Regret. Is it regret? Or is it acceptance?
She grinds out the cigarette into the chipped glass ashtray, slips another out from her pack and looks away as she lights it and inhales the smoke deeply.
-So what? You were going to be someone? A contender...is that not the cliche? What was it you wanted to be all those years ago...an astronaut? A fire fighter?
-Well what did you want to be?
-I asked you first.
-I never wanted to be anything. I got what I wanted.
The band starts tuning up. Second set coming. I suddenly feel cruel.
-I can imagine what you wanted. I bet you were one of those oh so precious in pink girls. Daddy's favourite. Dance lessons and dreams of ballet school and Prince Charming.
-Fuck you.
She spits it out. Blood boiling. For a moment I think she is going to leave.
The waitress brings more drinks.

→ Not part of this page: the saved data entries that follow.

/-- **The torus two-point function along the even tori converges to the free two-point function below
`β_c`** (`abs_torusPair_sub_pairCorrelation_le` with `m*(β) = 0` for `β < β_c`).
[cite: Panis2023Triviality, proof of Proposition 3.7 (⟨τ₀τ_x⟩_{𝕋_L,ρ,β} → ⟨τ₀τ_x⟩_{ρ,β})] -/
theorem tendsto_torusPair_even (hd : 1 ≤ d) (hC₀ : 0 < C₀) (hα : 0 < α) {β : ℝ} (hβ : 0 < β)
    (hβc : β < LongRangeIsing.criticalBeta (algebraicCoupling d C₀ α)) (z : Site d) :
    Tendsto (fun M : ℕ => torusExpect (torusCoupling (algebraicCoupling d C₀ α) (2 * M + 1 + 1)) β 0
      (fun σ => spinAt 0 σ * spinAt (Torus.proj (2 * M + 1 + 1) z) σ)) atTop
      (𝓝 (pairCorrelation (algebraicCoupling d C₀ α) β 0 z)) := by
  set J := algebraicCoupling d C₀ α with hJ
  have hJ0 : ∀ x y, 0 ≤ J x y := algebraicCoupling_nonneg hC₀.le α
  have hJt : ∀ a x y, J (x + a) (y + a) = J x y := algebraicCoupling_add C₀ α
  have hJs : Summable (J 0) := algebraicCoupling_zero_summable hd hC₀.le hα
  have hJsym : ∀ x y, J x y = J y x := algebraicCoupling_comm C₀ α
  have hm := magnetization_eq_zero_of_lt_criticalBeta J β hβ hβc hJ0
  rw [Metric.tendsto_atTop]
  intro ε hε
  obtain ⟨N₀, hN₀⟩ := abs_torusPair_sub_pairCorrelation_le hβ hJ0 hJt hJs hJsym hm z (half_pos hε)
  refine ⟨N₀, fun M hM => ?_⟩
  have h := hN₀ (2 * M + 1 + 1) (by omega)
  rw [Real.dist_eq]
  linarith

/-- **The fourfold torus sums converge to the fourfold free sums** (finite sums). [folklore] -/
theorem tendsto_fourfold_even (hd : 1 ≤ d) (hC₀ : 0 < C₀) (hα : 0 < α) {β : ℝ} (hβ : 0 < β)
    (hβc : β < LongRangeIsing.criticalBeta (algebraicCoupling d C₀ α)) (L : ℕ) (p : Fin d → ℝ) :
    Tendsto (fun M : ℕ => ∑ u ∈ box d L, ∑ v ∈ box d L, ∑ u' ∈ box d L, ∑ v' ∈ box d L,
        Real.cos (phase p (u - v - u' + v')) *
          torusExpect (torusCoupling (algebraicCoupling d C₀ α) (2 * M + 1 + 1)) β 0
            (fun σ => spinAt 0 σ * spinAt (Torus.proj (2 * M + 1 + 1) (u - v - u' + v')) σ)) atTop
      (𝓝 (∑ u ∈ box d L, ∑ v ∈ box d L, ∑ u' ∈ box d L, ∑ v' ∈ box d L,
        Real.cos (phase p (u - v - u' + v')) * pairCorrelation (algebraicCoupling d C₀ α) β 0 (u - v - u' + v'))) := by
  refine tendsto_finsetSum _ fun u _ => tendsto_finsetSum _ fun v _ => tendsto_finsetSum _ fun u' _ =>
    tendsto_finsetSum _ fun v' _ => ?_
  exact (tendsto_torusPair_even hd hC₀ hα hβ hβc _).const_mul _

variable {N : ℕ} [NeZero N]

omit [NeZero N] in
/-- **A single box sum of a nonnegative torus kernel is controlled by a double box sum**:
`|Λ_n| ∑_{m∈Λ_n} G(m̄) ≤ ∑_{x,y∈Λ_{2n}} G(x̄ - ȳ)`. [folklore] -/
theorem card_mul_sum_box_le_sum_sum (G : TorusSite d N → ℝ) (hG : ∀ z, 0 ≤ G z) (n : ℕ) :
    (#(box d n) : ℝ) * ∑ m ∈ box d n, G (Torus.proj N m) ≤
      ∑ x ∈ box d (2 * n), ∑ y ∈ box d (2 * n), G (Torus.proj N x - Torus.proj N y) := by
  have hsub : box d n ⊆ box d (2 * n) := box_mono d (by omega)
  have hrow : ∀ x ∈ box d n, ∑ m ∈ box d n, G (Torus.proj N m) ≤ ∑ y ∈ box d (2 * n), G (Torus.proj N x - Torus.proj N y) := by
    intro x hx
    have h1 : ∑ m ∈ box d n, G (Torus.proj N m) = ∑ y ∈ (box d n).image (fun m => x - m), G (Torus.proj N x - Torus.proj N y) := by
      rw [Finset.sum_image fun a _ b _ h => sub_right_injective h]
      refine Finset.sum_congr rfl fun m _ => ?_
      rw [← torusProj_sub, sub_sub_cancel]
    rw [h1]
    refine Finset.sum_le_sum_of_subset_of_nonneg (fun y hy => ?_) fun y _ _ => hG _
    obtain ⟨m, hm, rfl⟩ := Finset.mem_image.1 hy
    rw [mem_box] at hx hm ⊢
    intro i
    have := hx i; have := hm i
    simp only [Pi.sub_apply]
    push_cast
    omega
  calc (#(box d n) : ℝ) * ∑ m ∈ box d n, G (Torus.proj N m)
      = ∑ _x ∈ box d n, ∑ m ∈ box d n, G (Torus.proj N m) := by rw [Finset.sum_const, nsmul_eq_mul]
    _ ≤ ∑ x ∈ box d n, ∑ y ∈ box d (2 * n), G (Torus.proj N x - Torus.proj N y) := Finset.sum_le_sum hrow
    _ ≤ ∑ x ∈ box d (2 * n), ∑ y ∈ box d (2 * n), G (Torus.proj N x - Torus.proj N y) :=
        Finset.sum_le_sum_of_subset_of_nonneg hsub fun x _ _ => Finset.sum_nonneg fun y _ => hG _

/-- The single box sum is trivially at most the number of terms (`G ≤ 1`). [folklore] -/
theorem sum_box_torusPair_le_card {β : ℝ} (n : ℕ) :
    ∑ m ∈ box d n, torusExpect (torusCoupling (algebraicCoupling d C₀ α) N) β 0
        (fun σ => spinAt 0 σ * spinAt (Torus.proj N m) σ) ≤ #(box d n) := by
  calc ∑ m ∈ box d n, torusExpect (torusCoupling (algebraicCoupling d C₀ α) N) β 0
        (fun σ => spinAt 0 σ * spinAt (Torus.proj N m) σ) ≤ ∑ _m ∈ box d n, (1 : ℝ) :=
        Finset.sum_le_sum fun m _ => (le_abs_self _).trans (abs_torusExpect_le_one _ β 0 fun σ => by
          rw [abs_mul, abs_spinAt, abs_spinAt, one_mul])
    _ = #(box d n) := by simp

end EvenTori

section NLimit

variable {C₀ α : ℝ}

I have a whisky and she has ordered what must be a truly terrible martini.
She speaks softly...
-A teacher. I wanted to be a teacher.
Behind us they launch into a cover of Van Morrison. Into the Mystic.
But it is like the musical equivalent of a child's stick figure art next to a Jackson Pollock.
I reach over and touch her hand.
-Why don't we go?
Walking slowly, side-by-side up McCaul. The storm has subsided and the moon shines brightly overhead. No people, only the occasional car or two.
A striking quiet, our footsteps seeming to echo, as on the stage set for a movie.
Across Baldwin. Not a word.
Up Spadina. Not a word.
Sometimes it is better not to ask the questions that we will not like the answers to.
On the street where she lives a very light night mist broken only by the spotlights of the street lamps. At the foot of the stairs that lead to her door she takes my arm and turns me to her, faces almost touching.
-Do you want to come in?
Do I want to come in? I have never wanted anything more. A painfully physical longing. A longing to feel her heartbeat on my chest, to feel her touch and to touch her. To lie as one as we once did, exhausted, spent and together.
Letting go of her. Stepping back.
-Best not.
For the briefest of moments she seems shocked, but then that calm facade of composure that she is blessed with returns.
An intent, almost intense pause, and she is gone.
Watching her slowly ascend to her door, no last turning back, key out...
-I lied.
I say it loudly. She swirls about, close to smirking at me. Expectantly.
-James Joyce.
-What?
-When I said I never wanted to be anything I lied. I wanted to be James Joyce.
Friday, October 21, 2011
Sunday, October 9, 2011
Fragment 40: Paradox
Funny thing that. How many cigarettes did it take?
Unfiltered. We used to go to the market. $20 for the filtered and $15 for the Lucky Strikes.
I always went for the Lucky's.
Teresa had this weird thing. Two tattoos, and an attitude. She could never stand that I was her man.
I can hardly blame her. I had little to offer.
I got drunk in 1990, pretended to be a poet and the rest is...
Teresa always thought she could have done better. And she could have.
But isn't that true of all of us? Can't we all do better and haven't we somewhere?
Strange how it all can come into focus. Rain driving hard on the roof of the car, street lights bright as he leans into me. Grabbing the back of my head kissing me hard.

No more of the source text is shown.